● **SUPPLIED ENTRIES**
/-- **SUPPLY″-Selmer on WALL row 1, beyond every bound, modulo {Poitou–Tate duality, Tate's local Euler characteristic} ONLY (NO `cor34i_singleton_rat`).** For
`W/ℚ` globally minimal elliptic with `Δ(W) < 0`, `ρ̄_{W,2}` onto and `#Sel₂(W) = 4` (= every habitat cell
of WALL row 1, `s_E = 2`), and every bound `b`: there is a prime `ℓ > b` (a twisting prime of
`exists_twistingPrime_not_selmerGroup_le_strictLocalKer` for `N = N_W`) such that `K = ℚ(√−ℓ)` carries
every K-clause of crux 22136 (imaginary quadratic, `d_K = −ℓ` odd `≠ −3`, Heegner for `N_W`, the two
non-square clauses), `2` splits in `K`, DEF(W,K) `= 1` (exactly one root of the `2`-division cubic mod `ℓ`),
and the twist has a GLOBALLY MINIMAL model `Wd ≅ W^{(−ℓ)}` with `#Sel₂(Wd) = 2` — gk2-p5's
`GenusKolyTwin.supply_DEF1_of_not_strict_prime` (p609xxx, `…PrimeHeegnerTwinRowOne`) fed with the twisting
prime proved here. The Čebotarev input is a THEOREM; the only named fact left is
`MazurRubin2010.cor34i_singleton_rat` (PRINT). (The twin's analytic rank `1` is the `2`-converse's business
and is not asserted.) BSD is not proved by this. [cite: MazurRubin2010, Cor. 3.4 (i) with Def. 3.1]
[cite: GrossLMS1991, §1 (p. 235)] -/
theorem supply_DEF1_minimalTwin_rowOne_of_duality (hPT : poitouTate_selmerStructure_duality_real ℚ)
    (hEP : ∀ v : IsDedekindDomain.HeightOneSpectrum (𝓞 ℚ), localEulerPoincareCharacteristic (v.adicCompletion ℚ))
    (hΔ : W.Δ < 0) (hsurj : W.HasSurjectiveModNGaloisRep 2) (h4 : Nat.card (W.selmerGroup 2) = 4)
    (b : ℕ) :
    ∃ (ℓ : ℕ), ℓ.Prime ∧ b < ℓ ∧ ℓ % 8 = 7 ∧ ¬ ℓ ∣ 2 * W.conductorNorm ℤ ∧
      ∃ (K : Type) (_ : Field K) (_ : NumberField K), IsImaginaryQuadratic K ∧ discr K = -(ℓ : ℤ) ∧
        Odd (discr K) ∧ discr K ≠ -3 ∧ SatisfiesHeegnerHypothesis (W.conductorNorm ℤ) K ∧
        ¬ IsSquare ((discr K : ℚ) * -|W.Δ|) ∧ ¬ IsSquare ((discr K : ℚ) * (-(2 * |W.Δ|))) ∧
        ((Ideal.span {(2 : ℤ)}).primesOver (𝓞 K)).ncard = 2 ∧
        (∃! x : ZMod ℓ, 4 * x ^ 3 + ((integralModelInt W).b₂ : ZMod ℓ) * x ^ 2 +
          2 * ((integralModelInt W).b₄ : ZMod ℓ) * x + ((integralModelInt W).b₆ : ZMod ℓ) = 0) ∧
        ∃ (Wd : WeierstrassCurve ℚ) (_ : Wd.IsElliptic) (_ : Wd.IsGloballyMinimal),
          (∃ C : VariableChange ℚ, C • W.quadraticTwist (discr K : ℚ) = Wd) ∧
          Nat.card (Wd.selmerGroup 2) = 2 := by
  have hN : W.conductorNorm ℤ ≠ 0 := (W.conductorNorm_pos_holds).ne'
  have hSel : Nat.card (W.selmerGroup 2) ≠ 1 := by rw [h4]; norm_num
  obtain ⟨ℓ, hℓF, hbℓ, hℓN, hℓ8, hℓp, hns⟩ :=
    exists_twistingPrime_not_selmerGroup_le_strictLocalKer W hsurj hΔ hSel hN b
  have hℓ : ℓ.Prime := hℓF.out
  have hℓN' : ∀ p : ℕ, p.Prime → p ∣ W.conductorNorm ℤ → p ≠ 2 → (ℓ : ZMod p) = -1 := by
    intro p _ hp _
    have h : ((ℓ + 1 : ℕ) : ZMod p) = 0 := (ZMod.natCast_eq_zero_iff _ _).mpr (hℓp p hp)
    rw [Nat.cast_add, Nat.cast_one] at h
    exact eq_neg_of_add_eq_zero_left h
  obtain ⟨K, _, _, hK, hd, hodd, hd3, hH, hsq1, hsq2, h2K, hDEF, Wd, _, _, hWd, hSelWd⟩ :=
    GenusKolyTwin.supply_DEF1_of_not_strict_prime_of_duality W hPT hEP hΔ h4 hℓ8 hℓN' hns
  exact ⟨ℓ, hℓ, hbℓ, hℓ8, hℓN, K, inferInstance, inferInstance, hK, hd, hodd, hd3, hH, hsq1, hsq2, h2K,
    hDEF, Wd, inferInstance, inferInstance, hWd, hSelWd⟩


end Summit.BirchSwinnertonDyer.BirchSwinnertonDyer.Theorems.GenusKolyTwistingPrime

/-! ## §32 SUPPLY″ on the habitat, modulo {prop33, PT, Tate χ, T-A, T-V} (no `cor34i_singleton_rat`) -/

namespace Summit.BirchSwinnertonDyer.BirchSwinnertonDyer.Theorems.GenusKolyTwin

open Summit.BirchSwinnertonDyer.BirchSwinnertonDyer.Theorems.GenusKolyTwistingPrime (supply_DEF1_minimalTwin_rowOne_of_duality)

variable (W : WeierstrassCurve ℚ) [W.IsElliptic] [W.IsGloballyMinimal]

● **PROBLEM**
Word for word, give back all of the records.

● **SOLUTION FOR THIS TASK**
/-- **SUPPLY″-Selmer on WALL row 1, beyond every bound, modulo {Poitou–Tate duality, Tate's local Euler characteristic} ONLY (NO `cor34i_singleton_rat`).** For
`W/ℚ` globally minimal elliptic with `Δ(W) < 0`, `ρ̄_{W,2}` onto and `#Sel₂(W) = 4` (= every habitat cell
of WALL row 1, `s_E = 2`), and every bound `b`: there is a prime `ℓ > b` (a twisting prime of
`exists_twistingPrime_not_selmerGroup_le_strictLocalKer` for `N = N_W`) such that `K = ℚ(√−ℓ)` carries
every K-clause of crux 22136 (imaginary quadratic, `d_K = −ℓ` odd `≠ −3`, Heegner for `N_W`, the two
non-square clauses), `2` splits in `K`, DEF(W,K) `= 1` (exactly one root of the `2`-division cubic mod `ℓ`),
and the twist has a GLOBALLY MINIMAL model `Wd ≅ W^{(−ℓ)}` with `#Sel₂(Wd) = 2` — gk2-p5's
`GenusKolyTwin.supply_DEF1_of_not_strict_prime` (p609xxx, `…PrimeHeegnerTwinRowOne`) fed with the twisting
prime proved here. The Čebotarev input is a THEOREM; the only named fact left is
`MazurRubin2010.cor34i_singleton_rat` (PRINT). (The twin's analytic rank `1` is the `2`-converse's business
and is not asserted.) BSD is not proved by this. [cite: MazurRubin2010, Cor. 3.4 (i) with Def. 3.1]
[cite: GrossLMS1991, §1 (p. 235)] -/
theorem supply_DEF1_minimalTwin_rowOne_of_duality (hPT : poitouTate_selmerStructure_duality_real ℚ)
    (hEP : ∀ v : IsDedekindDomain.HeightOneSpectrum (𝓞 ℚ), localEulerPoincareCharacteristic (v.adicCompletion ℚ))
    (hΔ : W.Δ < 0) (hsurj : W.HasSurjectiveModNGaloisRep 2) (h4 : Nat.card (W.selmerGroup 2) = 4)
    (b : ℕ) :
    ∃ (ℓ : ℕ), ℓ.Prime ∧ b < ℓ ∧ ℓ % 8 = 7 ∧ ¬ ℓ ∣ 2 * W.conductorNorm ℤ ∧
      ∃ (K : Type) (_ : Field K) (_ : NumberField K), IsImaginaryQuadratic K ∧ discr K = -(ℓ : ℤ) ∧
        Odd (discr K) ∧ discr K ≠ -3 ∧ SatisfiesHeegnerHypothesis (W.conductorNorm ℤ) K ∧
        ¬ IsSquare ((discr K : ℚ) * -|W.Δ|) ∧ ¬ IsSquare ((discr K : ℚ) * (-(2 * |W.Δ|))) ∧
        ((Ideal.span {(2 : ℤ)}).primesOver (𝓞 K)).ncard = 2 ∧
        (∃! x : ZMod ℓ, 4 * x ^ 3 + ((integralModelInt W).b₂ : ZMod ℓ) * x ^ 2 +
          2 * ((integralModelInt W).b₄ : ZMod ℓ) * x + ((integralModelInt W).b₆ : ZMod ℓ) = 0) ∧
        ∃ (Wd : WeierstrassCurve ℚ) (_ : Wd.IsElliptic) (_ : Wd.IsGloballyMinimal),
          (∃ C : VariableChange ℚ, C • W.quadraticTwist (discr K : ℚ) = Wd) ∧
          Nat.card (Wd.selmerGroup 2) = 2 := by
  have hN : W.conductorNorm ℤ ≠ 0 := (W.conductorNorm_pos_holds).ne'
  have hSel : Nat.card (W.selmerGroup 2) ≠ 1 := by rw [h4]; norm_num
  obtain ⟨ℓ, hℓF, hbℓ, hℓN, hℓ8, hℓp, hns⟩ :=
    exists_twistingPrime_not_selmerGroup_le_strictLocalKer W hsurj hΔ hSel hN b
  have hℓ : ℓ.Prime := hℓF.out
  have hℓN' : ∀ p : ℕ, p.Prime → p ∣ W.conductorNorm ℤ → p ≠ 2 → (ℓ : ZMod p) = -1 := by
    intro p _ hp _
    have h : ((ℓ + 1 : ℕ) : ZMod p) = 0 := (ZMod.natCast_eq_zero_iff _ _).mpr (hℓp p hp)
    rw [Nat.cast_add, Nat.cast_one] at h
    exact eq_neg_of_add_eq_zero_left h
  obtain ⟨K, _, _, hK, hd, hodd, hd3, hH, hsq1, hsq2, h2K, hDEF, Wd, _, _, hWd, hSelWd⟩ :=
    GenusKolyTwin.supply_DEF1_of_not_strict_prime_of_duality W hPT hEP hΔ h4 hℓ8 hℓN' hns
  exact ⟨ℓ, hℓ, hbℓ, hℓ8, hℓN, K, inferInstance, inferInstance, hK, hd, hodd, hd3, hH, hsq1, hsq2, h2K,
    hDEF, Wd, inferInstance, inferInstance, hWd, hSelWd⟩


end Summit.BirchSwinnertonDyer.BirchSwinnertonDyer.Theorems.GenusKolyTwistingPrime

/-! ## §32 SUPPLY″ on the habitat, modulo {prop33, PT, Tate χ, T-A, T-V} (no `cor34i_singleton_rat`) -/

namespace Summit.BirchSwinnertonDyer.BirchSwinnertonDyer.Theorems.GenusKolyTwin

open Summit.BirchSwinnertonDyer.BirchSwinnertonDyer.Theorems.GenusKolyTwistingPrime (supply_DEF1_minimalTwin_rowOne_of_duality)

variable (W : WeierstrassCurve ℚ) [W.IsElliptic] [W.IsGloballyMinimal]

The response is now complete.